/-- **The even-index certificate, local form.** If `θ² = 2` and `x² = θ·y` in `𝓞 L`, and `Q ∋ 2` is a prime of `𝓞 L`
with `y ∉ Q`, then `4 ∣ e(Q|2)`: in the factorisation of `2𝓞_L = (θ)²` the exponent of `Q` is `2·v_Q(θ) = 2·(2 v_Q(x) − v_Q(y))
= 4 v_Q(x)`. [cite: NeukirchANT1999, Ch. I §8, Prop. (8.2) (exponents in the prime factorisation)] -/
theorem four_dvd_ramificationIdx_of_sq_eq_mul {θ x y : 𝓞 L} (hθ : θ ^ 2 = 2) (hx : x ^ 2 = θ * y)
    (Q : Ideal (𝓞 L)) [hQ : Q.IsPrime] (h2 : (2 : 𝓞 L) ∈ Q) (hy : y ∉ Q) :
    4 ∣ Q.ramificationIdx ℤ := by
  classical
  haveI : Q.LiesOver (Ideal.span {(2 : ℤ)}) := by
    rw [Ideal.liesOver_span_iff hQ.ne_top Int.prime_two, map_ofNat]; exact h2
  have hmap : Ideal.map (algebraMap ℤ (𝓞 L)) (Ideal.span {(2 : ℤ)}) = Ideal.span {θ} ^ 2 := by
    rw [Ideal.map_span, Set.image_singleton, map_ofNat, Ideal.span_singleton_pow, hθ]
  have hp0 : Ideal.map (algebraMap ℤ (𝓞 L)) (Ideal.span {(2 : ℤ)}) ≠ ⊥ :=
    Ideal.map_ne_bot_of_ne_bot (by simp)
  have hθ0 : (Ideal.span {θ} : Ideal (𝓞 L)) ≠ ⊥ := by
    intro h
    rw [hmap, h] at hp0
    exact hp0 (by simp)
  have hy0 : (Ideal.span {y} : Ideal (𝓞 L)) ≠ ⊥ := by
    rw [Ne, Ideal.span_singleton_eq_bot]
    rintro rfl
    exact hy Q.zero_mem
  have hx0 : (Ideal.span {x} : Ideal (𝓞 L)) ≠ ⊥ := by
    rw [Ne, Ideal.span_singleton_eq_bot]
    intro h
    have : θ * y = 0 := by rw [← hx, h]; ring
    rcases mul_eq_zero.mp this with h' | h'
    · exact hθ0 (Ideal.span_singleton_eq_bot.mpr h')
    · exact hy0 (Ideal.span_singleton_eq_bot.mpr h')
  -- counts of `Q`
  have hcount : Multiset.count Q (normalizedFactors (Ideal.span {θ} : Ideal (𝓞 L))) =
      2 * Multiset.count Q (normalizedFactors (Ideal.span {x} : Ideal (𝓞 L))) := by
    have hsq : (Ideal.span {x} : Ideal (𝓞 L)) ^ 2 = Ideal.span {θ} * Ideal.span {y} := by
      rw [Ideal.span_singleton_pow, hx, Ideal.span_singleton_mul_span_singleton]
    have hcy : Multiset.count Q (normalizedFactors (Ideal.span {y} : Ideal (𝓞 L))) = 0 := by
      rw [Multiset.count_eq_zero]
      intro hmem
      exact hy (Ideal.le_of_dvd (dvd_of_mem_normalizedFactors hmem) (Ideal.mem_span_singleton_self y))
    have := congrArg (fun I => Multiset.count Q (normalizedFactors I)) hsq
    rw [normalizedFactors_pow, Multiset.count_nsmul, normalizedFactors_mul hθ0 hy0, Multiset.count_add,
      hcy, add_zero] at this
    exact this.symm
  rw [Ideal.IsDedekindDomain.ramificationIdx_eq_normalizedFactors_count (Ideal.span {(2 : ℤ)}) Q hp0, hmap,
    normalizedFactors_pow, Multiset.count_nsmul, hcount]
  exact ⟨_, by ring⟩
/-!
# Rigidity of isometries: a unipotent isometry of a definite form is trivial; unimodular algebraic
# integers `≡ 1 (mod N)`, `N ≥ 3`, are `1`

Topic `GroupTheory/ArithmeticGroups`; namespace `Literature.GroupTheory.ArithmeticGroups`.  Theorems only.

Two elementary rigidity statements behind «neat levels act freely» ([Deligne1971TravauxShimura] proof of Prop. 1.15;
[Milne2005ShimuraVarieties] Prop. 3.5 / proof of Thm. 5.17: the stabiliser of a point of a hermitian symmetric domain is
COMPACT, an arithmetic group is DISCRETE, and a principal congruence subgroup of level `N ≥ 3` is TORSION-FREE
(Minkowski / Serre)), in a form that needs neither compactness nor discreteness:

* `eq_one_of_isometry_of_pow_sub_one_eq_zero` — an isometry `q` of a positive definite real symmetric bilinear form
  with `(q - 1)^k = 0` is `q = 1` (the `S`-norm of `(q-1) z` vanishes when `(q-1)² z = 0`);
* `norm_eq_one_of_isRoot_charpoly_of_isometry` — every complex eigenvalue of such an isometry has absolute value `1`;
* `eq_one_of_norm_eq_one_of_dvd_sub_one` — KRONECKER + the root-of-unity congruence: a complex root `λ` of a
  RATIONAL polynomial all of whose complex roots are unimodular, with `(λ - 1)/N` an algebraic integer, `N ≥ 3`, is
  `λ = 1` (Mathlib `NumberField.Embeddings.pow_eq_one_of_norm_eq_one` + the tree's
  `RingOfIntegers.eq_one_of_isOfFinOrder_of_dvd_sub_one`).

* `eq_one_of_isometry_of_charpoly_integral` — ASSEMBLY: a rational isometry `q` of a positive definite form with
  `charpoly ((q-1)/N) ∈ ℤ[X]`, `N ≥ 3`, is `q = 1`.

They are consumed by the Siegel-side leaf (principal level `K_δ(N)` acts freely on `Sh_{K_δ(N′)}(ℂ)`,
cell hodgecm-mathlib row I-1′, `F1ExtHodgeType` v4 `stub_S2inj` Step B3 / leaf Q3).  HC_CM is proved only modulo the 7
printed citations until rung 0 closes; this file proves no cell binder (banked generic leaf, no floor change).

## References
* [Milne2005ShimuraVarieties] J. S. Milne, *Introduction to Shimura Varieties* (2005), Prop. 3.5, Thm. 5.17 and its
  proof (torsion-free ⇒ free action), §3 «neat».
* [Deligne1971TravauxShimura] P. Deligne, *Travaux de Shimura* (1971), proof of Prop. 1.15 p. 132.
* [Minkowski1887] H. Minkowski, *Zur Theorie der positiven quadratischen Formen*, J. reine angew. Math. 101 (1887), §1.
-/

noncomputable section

★ ★ ★ ★ ★ ★ ★

Task instructions
From the records above, copy each line that contains the word "hcount".

Answer space
  have hcount : Multiset.count Q (normalizedFactors (Ideal.span {θ} : Ideal (𝓞 L))) =
    normalizedFactors_pow, Multiset.count_nsmul, hcount]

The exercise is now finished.